Before utilizing Voiceflow, Lauretti had attendees create paper fortune tellers (shown to the right). The point of the exercise was to show how Alexa can only process voice information, and cannot utilize any other “senses” in order to make a decision. As such, while paper fortune tellers require you to pull, fold, unfold, and process visual information, Alexa cannot do that with her limitations; she can only be programmed to listen and respond. Thus, when attendees began to use Voiceflow, which allows you to chain commands and responses together in a circular decision-tree-like diagram, all of the different blocks available for use on the graphical interface involved either speaking or listening for information. For example, in emulating a paper fortune teller game, a “Speak” block can be created with directions on which color to pick so Alexa can voice them to the user. Then, that “Speak” block can be chained to a “Choice” block outlining all of the different choices to search for in the voice input (blue, red, yellow, or green, for example). If the user does not pick a color on that list, the “Choice” block can be linked back to the “Speak” block through an “else” option so Alexa can clarify the different color choices, again. As can be inferred, an Alexa skill diagram utilizing Voiceflow can become very involved very quickly. However, even if the visual model can become fairly complex, it is very simple to build.
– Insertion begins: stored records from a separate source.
/-- **A resolution of `Y` witnesses `stub_certifiedModel` for `Y`** (rung-3 branch: regular local
rings of characteristic `p` are rung-3, tree `Negative.rungThree_of_isRegularLocalRing` /
`RegularStalksClimb`). So the open stub is implied by the summit and cannot be refuted short of
`¬ResolutionOfSingularities`. [folklore] -/
theorem certifiedModel_of_hasResolution (p : ℕ) [Fact p.Prime] (k : Type) [Field k] [CharP k p]
    (Y : Scheme.{0}) (g : Y ⟶ Spec (.of k)) [LocallyOfFiniteType g] (hres : Scheme.HasResolution Y) :
    ∃ (W : Scheme.{0}) (π : W ⟶ Y), IsProper π ∧ IsBirational π ∧ ∀ w : W,
      IsDomain (W.presheaf.stalk w) ∧
      ((∀ d : ℕ, ringKrullDim (W.presheaf.stalk w) = d → ∀ s : Fin d → W.presheaf.stalk w,
          (Ideal.span (Set.range s)).radical.IsMaximal → ∀ y c : W.presheaf.stalk w, c ≠ 0 →
            (∀ e : ℕ, c * y ^ p ^ e ∈
              Ideal.span ((fun z : W.presheaf.stalk w => z ^ p ^ e) ''
                (Ideal.span (Set.range s) : Set (W.presheaf.stalk w)))) →
            y ∈ Ideal.span (Set.range s)) ∨
        ∃ t : W.presheaf.stalk w, t ∈ maximalIdeal (W.presheaf.stalk w) ∧ t ≠ 0 ∧
          IsRegularRing (Localization.Away t) ∧
          ∀ d : ℕ, ringKrullDim (W.presheaf.stalk w ⧸ Ideal.span {t}) = d →
            ∀ u : Fin d → W.presheaf.stalk w ⧸ Ideal.span {t},
              (Ideal.span (Set.range u)).radical.IsMaximal →
                RingTheory.Sequence.IsWeaklyRegular (W.presheaf.stalk w ⧸ Ideal.span {t})
                  (List.ofFn u) ∧
                ∀ y : W.presheaf.stalk w ⧸ Ideal.span {t}, (∃ e : ℕ, y ^ p ^ e ∈
                  Ideal.span ((fun z : W.presheaf.stalk w ⧸ Ideal.span {t} => z ^ p ^ e) ''
                    (Ideal.span (Set.range u) : Set (W.presheaf.stalk w ⧸ Ideal.span {t})))) →
                  y ∈ Ideal.span (Set.range u)) := by
  refine certifiedModel_of_rungThreeModel p ?_
  obtain ⟨Y₂, π, hπ⟩ := hres
  haveI := hπ.isProper
  refine ⟨Y₂, π, hπ.isProper, hπ.isBirational, fun x => ?_⟩
  haveI : CharP (Y₂.presheaf.stalk x) p :=
    Summit.ResolutionOfSingularities.ResolutionOfSingularities.Theorems.FRationalModification.Negative.charP_stalk
      (π ≫ g) x
  exact Summit.ResolutionOfSingularities.ResolutionOfSingularities.Theorems.FRationalModification.Negative.rungThree_of_isRegularLocalRing
    (Fact.out : p.Prime) _ (hπ.isRegular x)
After the Alexa Skill-Building Workshop, many students left with a greater understanding of the Alexa service and Alexa skills. “I didn’t realize how simple it was to make skills for your Alexa,” said Calvin Mahlstedt (MIS ’19) in reference to the Voiceflow interface (shown on the left). As for Joanne Cheong (MIS ’20), she was amazed by the many uses Alexa skills can have. “They can be used for various things like controlling smart home devices, providing quick information from the web, and challenging users with puzzles or games,” she said. Robert McClardy was impressed with the security of Amazon Alexa products: “They’re not as huge a vulnerability in comparison to the number of other means that data can be compromised.”
For those of you interested in learning more about Voiceflow and Alexa skill building, OPIM Innovate has tech kits available for you to explore, including a tutorial on how to make the voice-enabled fortune teller game featured in the workshop. For those who want a more code-oriented skill-building experience, consider downloading the free Alexa Skills Kit which includes tools, documentation, and code samples for exploration.
Thank you to all of those who attended the Alexa Skill-Building Workshop! We hope to see you in future workshops!